Traefik (pronounced traffic) is a modern HTTP reverse proxy and load balancer that makes deploying microservices easy. Traefik integrates with your existing infrastructure components (Docker, Swarm mode, Kubernetes, Consul, Etcd, Rancher v2, Amazon ECS, …) and configures itself automatically and dynamically. Pointing Traefik at your orchestrator should be the only configuration step you need.

---

Instructions

Pre-requisites

• Registered domain name and control over DNS records
• Docker & Docker Compose
• Watchtower
• Docker Socket Proxy
• Cloudflare API Token

Folder Structure

Create following file/folder structure:

./traefik
├── data
│	├── logs
│	│	├── access.log
│	│	└── traefik.log
│   ├── acme.json
│   ├── config.yml
│   └── traefik.yml
├── cf_api_token
├── .env
└── docker-compose.yml

Warning

acme.json requires a permission value of 600. Make sure to set this using:

chmod 600 acme.json

Docker Network

Create our docker network. Our applications will communicate over this network.

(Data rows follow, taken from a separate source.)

/-- Second derivative under the cubic bound, explicit shells: `‖p‖ ≤ β`, `0 < s`, `β + 2s < R` ⇒
`‖∂_u∂_v f(p)‖ ≤ K(β + 2s)³‖u‖‖v‖/s²`. [folklore] -/
theorem norm_d2_le_of_cubic_aux {f : E → F} {R K β s : ℝ} (hK0 : 0 ≤ K)
    (hf : AnalyticOnNhd ℂ f (ball 0 R))
    (hK : ∀ z ∈ ball (0 : E) R, ‖f z‖ ≤ K * ‖z‖ ^ 3)
    (hs : 0 < s) (hR : β + 2 * s < R) {p : E} (hp : ‖p‖ ≤ β) (u v : E) :
    ‖d2 f p u v‖ ≤ K * (β + 2 * s) ^ 3 / s ^ 2 * ‖u‖ * ‖v‖ := by
  have hB := bound_of_cubic hK0 hK hR
  have h := norm_d2_le_of_bound hf hR (by linarith : β < β + s) (by linarith : β + s < β + 2 * s) hB hp u v
  have e1 : β + 2 * s - (β + s) = s := by ring
  have e2 : β + s - β = s := by ring
  rw [e1, e2] at h
  calc ‖d2 f p u v‖ ≤ K * (β + 2 * s) ^ 3 / s / s * ‖u‖ * ‖v‖ := h
    _ = K * (β + 2 * s) ^ 3 / s ^ 2 * ‖u‖ * ‖v‖ := by ring

/-- **27Kβ** (positive radius).  Cubic bound on `ball 0 R`, `f` analytic there, `0 < β`, `3β ≤ R`, `‖p‖ ≤ β` ⇒
`‖∂_u∂_v f(p)‖ ≤ 27Kβ‖u‖‖v‖` — shells β < β + s < β + 2s with s ↑ β (the closed third-ball is reached in the
limit, so only the OPEN ball of radius R = 3β is ever used). [folklore] -/
theorem norm_d2_le_of_cubic_pos {f : E → F} {R K β : ℝ} (hK0 : 0 ≤ K)
    (hf : AnalyticOnNhd ℂ f (ball 0 R))
    (hK : ∀ z ∈ ball (0 : E) R, ‖f z‖ ≤ K * ‖z‖ ^ 3)
    (hβ : 0 < β) (h3 : 3 * β ≤ R) {p : E} (hp : ‖p‖ ≤ β) (u v : E) :
    ‖d2 f p u v‖ ≤ 27 * K * β * ‖u‖ * ‖v‖ := by
  have key : ∀ s ∈ Ioo 0 β, ‖d2 f p u v‖ ≤ K * (β + 2 * s) ^ 3 / s ^ 2 * ‖u‖ * ‖v‖ :=
    fun s hs => norm_d2_le_of_cubic_aux hK0 hf hK hs.1 (by linarith [hs.2]) hp u v
  have hcont : Tendsto (fun s : ℝ => K * (β + 2 * s) ^ 3 / s ^ 2 * ‖u‖ * ‖v‖) (𝓝[<] β)
      (𝓝 (K * (β + 2 * β) ^ 3 / β ^ 2 * ‖u‖ * ‖v‖)) := by
    have hβ2 : β ^ 2 ≠ 0 := by positivity
    have : ContinuousAt (fun s : ℝ => K * (β + 2 * s) ^ 3 / s ^ 2 * ‖u‖ * ‖v‖) β := by
      fun_prop (disch := exact hβ2)
    exact this.tendsto.mono_left nhdsWithin_le_nhds
  have hev : ∀ᶠ s in 𝓝[<] β, ‖d2 f p u v‖ ≤ K * (β + 2 * s) ^ 3 / s ^ 2 * ‖u‖ * ‖v‖ := by
    filter_upwards [Ioo_mem_nhdsLT hβ] with s hs using key s hs
  have h := ge_of_tendsto hcont hev
  calc ‖d2 f p u v‖ ≤ K * (β + 2 * β) ^ 3 / β ^ 2 * ‖u‖ * ‖v‖ := h
    _ = 27 * K * β * ‖u‖ * ‖v‖ := by
        have hβ' : β ≠ 0 := hβ.ne'
        field_simp
        ring

/-- **27Kβ.**  As `norm_d2_le_of_cubic_pos`, for `0 ≤ β` (at `β = 0`, i.e. `p = 0`, the second derivative vanishes:
cubic vanishing). [folklore] -/
theorem norm_d2_le_of_cubic {f : E → F} {R K β : ℝ} (hK0 : 0 ≤ K)
    (hf : AnalyticOnNhd ℂ f (ball 0 R))
    (hK : ∀ z ∈ ball (0 : E) R, ‖f z‖ ≤ K * ‖z‖ ^ 3)
    (hRpos : 0 < R) (hβ : 0 ≤ β) (h3 : 3 * β ≤ R) {p : E} (hp : ‖p‖ ≤ β) (u v : E) :
    ‖d2 f p u v‖ ≤ 27 * K * β * ‖u‖ * ‖v‖ := by
  rcases hβ.eq_or_lt with hβ0 | hβpos
  · -- β = 0: `‖p‖ ≤ β'` for every `β' ∈ (0, R/3)`, and 27Kβ'‖u‖‖v‖ → 0
    subst hβ0
    have key : ∀ β' ∈ Ioo 0 (R / 3), ‖d2 f p u v‖ ≤ 27 * K * β' * ‖u‖ * ‖v‖ :=
      fun β' hβ' => norm_d2_le_of_cubic_pos hK0 hf hK hβ'.1 (by linarith [hβ'.2]) (hp.trans hβ'.1.le) u v
    have hcont : Tendsto (fun β' : ℝ => 27 * K * β' * ‖u‖ * ‖v‖) (𝓝[>] 0)
        (𝓝 (27 * K * 0 * ‖u‖ * ‖v‖)) := by
      have : ContinuousAt (fun β' : ℝ => 27 * K * β' * ‖u‖ * ‖v‖) 0 := by fun_prop
      exact this.tendsto.mono_left nhdsWithin_le_nhds
    have hev : ∀ᶠ β' in 𝓝[>] (0 : ℝ), ‖d2 f p u v‖ ≤ 27 * K * β' * ‖u‖ * ‖v‖ := by
      filter_upwards [Ioo_mem_nhdsGT (by linarith : (0 : ℝ) < R / 3)] with s hs using key s hs
    exact ge_of_tendsto hcont hev
  · exact norm_d2_le_of_cubic_pos hK0 hf hK hβpos h3 hp u v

docker network create proxy

.env

Info

Generating a password is only necessary if using the dashboard. In production use this is generally not recommended. If using the dashboard don’t expose it to the internet or look into a proper authentication service e.g. Zitadel, Authelia, Authentik, or Keycloak. However, it is useful for testing if our staging certificate works when setting up for the first time.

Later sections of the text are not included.